> _WHAT NEEDS TO BE DONE_:
From the records below, set down exactly the lines starting with the line that contains "theorem tendsto_lam_atTop : Tendsto" and going on through the line that contains "(tendsto_saddle_atTop.const_mul_atTop (by norm_num))". Nothing else is wanted.

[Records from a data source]
..........

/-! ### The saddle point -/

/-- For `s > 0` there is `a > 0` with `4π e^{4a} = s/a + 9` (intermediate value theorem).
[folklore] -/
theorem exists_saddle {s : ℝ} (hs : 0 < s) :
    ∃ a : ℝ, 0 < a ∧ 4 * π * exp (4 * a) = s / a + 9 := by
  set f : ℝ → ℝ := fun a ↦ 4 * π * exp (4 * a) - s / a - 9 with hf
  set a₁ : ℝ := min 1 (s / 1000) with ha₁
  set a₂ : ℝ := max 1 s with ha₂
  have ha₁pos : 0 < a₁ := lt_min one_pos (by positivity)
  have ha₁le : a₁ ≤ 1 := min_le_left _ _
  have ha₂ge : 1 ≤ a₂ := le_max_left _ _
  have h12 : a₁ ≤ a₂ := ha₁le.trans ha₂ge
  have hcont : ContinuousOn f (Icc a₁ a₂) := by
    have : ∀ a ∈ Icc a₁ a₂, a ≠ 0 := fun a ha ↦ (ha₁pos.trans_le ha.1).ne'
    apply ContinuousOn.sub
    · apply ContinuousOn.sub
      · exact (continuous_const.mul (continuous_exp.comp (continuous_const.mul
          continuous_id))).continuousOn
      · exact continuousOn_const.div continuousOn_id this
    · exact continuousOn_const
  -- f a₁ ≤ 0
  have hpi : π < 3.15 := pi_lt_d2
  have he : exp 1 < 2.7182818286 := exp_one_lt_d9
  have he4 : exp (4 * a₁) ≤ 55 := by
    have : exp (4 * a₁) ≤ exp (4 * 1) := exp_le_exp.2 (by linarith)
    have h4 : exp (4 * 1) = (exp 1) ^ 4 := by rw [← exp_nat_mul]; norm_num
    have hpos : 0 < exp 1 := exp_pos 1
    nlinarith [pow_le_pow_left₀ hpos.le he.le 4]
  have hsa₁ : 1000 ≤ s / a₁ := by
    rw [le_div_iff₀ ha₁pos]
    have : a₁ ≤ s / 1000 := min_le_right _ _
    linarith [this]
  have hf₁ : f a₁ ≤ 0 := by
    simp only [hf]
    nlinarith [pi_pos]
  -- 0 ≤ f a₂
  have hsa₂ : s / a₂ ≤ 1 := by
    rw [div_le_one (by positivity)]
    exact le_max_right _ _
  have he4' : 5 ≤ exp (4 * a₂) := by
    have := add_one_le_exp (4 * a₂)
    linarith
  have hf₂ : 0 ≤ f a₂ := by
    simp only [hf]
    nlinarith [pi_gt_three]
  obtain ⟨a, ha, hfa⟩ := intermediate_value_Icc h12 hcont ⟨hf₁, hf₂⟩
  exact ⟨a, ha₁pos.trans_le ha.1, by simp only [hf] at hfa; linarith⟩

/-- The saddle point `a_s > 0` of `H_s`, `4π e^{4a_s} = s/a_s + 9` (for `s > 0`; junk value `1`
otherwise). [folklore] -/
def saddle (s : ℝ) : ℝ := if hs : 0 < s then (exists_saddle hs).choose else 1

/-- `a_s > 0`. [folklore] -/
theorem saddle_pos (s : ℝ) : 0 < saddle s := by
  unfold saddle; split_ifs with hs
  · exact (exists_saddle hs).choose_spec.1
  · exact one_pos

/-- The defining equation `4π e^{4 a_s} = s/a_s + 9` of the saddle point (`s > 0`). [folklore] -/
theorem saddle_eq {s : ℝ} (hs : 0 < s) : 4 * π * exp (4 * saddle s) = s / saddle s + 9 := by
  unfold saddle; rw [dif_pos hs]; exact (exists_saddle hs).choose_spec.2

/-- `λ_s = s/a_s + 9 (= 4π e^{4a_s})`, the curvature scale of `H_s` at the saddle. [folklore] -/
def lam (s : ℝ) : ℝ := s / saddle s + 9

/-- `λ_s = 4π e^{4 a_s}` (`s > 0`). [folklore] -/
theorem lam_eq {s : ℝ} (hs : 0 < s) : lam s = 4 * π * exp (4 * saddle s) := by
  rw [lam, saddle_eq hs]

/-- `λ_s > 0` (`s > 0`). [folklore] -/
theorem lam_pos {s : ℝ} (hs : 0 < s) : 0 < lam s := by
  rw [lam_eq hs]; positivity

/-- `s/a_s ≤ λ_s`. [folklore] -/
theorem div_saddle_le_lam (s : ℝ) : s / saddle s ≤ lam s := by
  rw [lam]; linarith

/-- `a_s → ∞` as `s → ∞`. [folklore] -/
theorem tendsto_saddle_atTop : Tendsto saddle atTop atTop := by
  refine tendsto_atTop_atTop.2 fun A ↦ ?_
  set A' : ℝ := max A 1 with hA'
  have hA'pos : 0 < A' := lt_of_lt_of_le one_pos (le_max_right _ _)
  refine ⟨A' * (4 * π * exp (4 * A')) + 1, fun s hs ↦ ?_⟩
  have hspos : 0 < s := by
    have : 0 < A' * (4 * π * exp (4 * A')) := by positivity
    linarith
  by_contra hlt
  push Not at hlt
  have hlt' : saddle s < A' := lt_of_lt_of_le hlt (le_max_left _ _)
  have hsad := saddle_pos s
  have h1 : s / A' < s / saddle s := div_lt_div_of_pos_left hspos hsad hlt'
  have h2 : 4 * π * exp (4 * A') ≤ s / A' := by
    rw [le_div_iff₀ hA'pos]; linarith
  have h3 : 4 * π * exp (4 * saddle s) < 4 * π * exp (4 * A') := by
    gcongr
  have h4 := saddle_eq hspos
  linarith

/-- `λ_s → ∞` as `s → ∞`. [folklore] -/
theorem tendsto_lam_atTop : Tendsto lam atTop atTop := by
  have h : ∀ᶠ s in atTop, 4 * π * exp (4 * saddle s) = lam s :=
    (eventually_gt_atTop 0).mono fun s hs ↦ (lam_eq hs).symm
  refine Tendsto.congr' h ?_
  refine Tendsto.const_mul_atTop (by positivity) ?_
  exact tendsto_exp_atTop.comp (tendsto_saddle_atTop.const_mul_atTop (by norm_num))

..........

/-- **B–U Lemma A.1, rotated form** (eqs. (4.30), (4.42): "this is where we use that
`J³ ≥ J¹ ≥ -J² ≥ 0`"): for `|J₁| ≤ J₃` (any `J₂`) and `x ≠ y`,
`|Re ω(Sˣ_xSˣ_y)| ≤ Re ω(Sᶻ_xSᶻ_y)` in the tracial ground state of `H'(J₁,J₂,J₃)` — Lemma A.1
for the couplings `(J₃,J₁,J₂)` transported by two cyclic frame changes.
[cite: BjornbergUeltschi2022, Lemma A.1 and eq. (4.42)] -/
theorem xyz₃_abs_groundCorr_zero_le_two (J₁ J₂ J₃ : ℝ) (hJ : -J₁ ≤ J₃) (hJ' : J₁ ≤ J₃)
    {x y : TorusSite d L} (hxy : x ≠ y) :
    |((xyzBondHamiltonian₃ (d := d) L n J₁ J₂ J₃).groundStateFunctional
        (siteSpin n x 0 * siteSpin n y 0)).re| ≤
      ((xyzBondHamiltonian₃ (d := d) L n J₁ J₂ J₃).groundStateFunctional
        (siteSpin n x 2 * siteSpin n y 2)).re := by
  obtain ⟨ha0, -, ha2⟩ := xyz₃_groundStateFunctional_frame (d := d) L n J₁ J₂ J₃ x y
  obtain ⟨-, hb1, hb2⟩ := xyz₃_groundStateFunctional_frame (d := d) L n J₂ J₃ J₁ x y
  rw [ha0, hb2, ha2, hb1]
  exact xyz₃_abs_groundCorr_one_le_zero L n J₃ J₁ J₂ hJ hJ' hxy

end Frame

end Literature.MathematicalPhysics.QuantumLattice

..........

> _TASK RESULT_:
theorem tendsto_lam_atTop : Tendsto lam atTop atTop := by
  have h : ∀ᶠ s in atTop, 4 * π * exp (4 * saddle s) = lam s :=
    (eventually_gt_atTop 0).mono fun s hs ↦ (lam_eq hs).symm
  refine Tendsto.congr' h ?_
  refine Tendsto.const_mul_atTop (by positivity) ?_
  exact tendsto_exp_atTop.comp (tendsto_saddle_atTop.const_mul_atTop (by norm_num))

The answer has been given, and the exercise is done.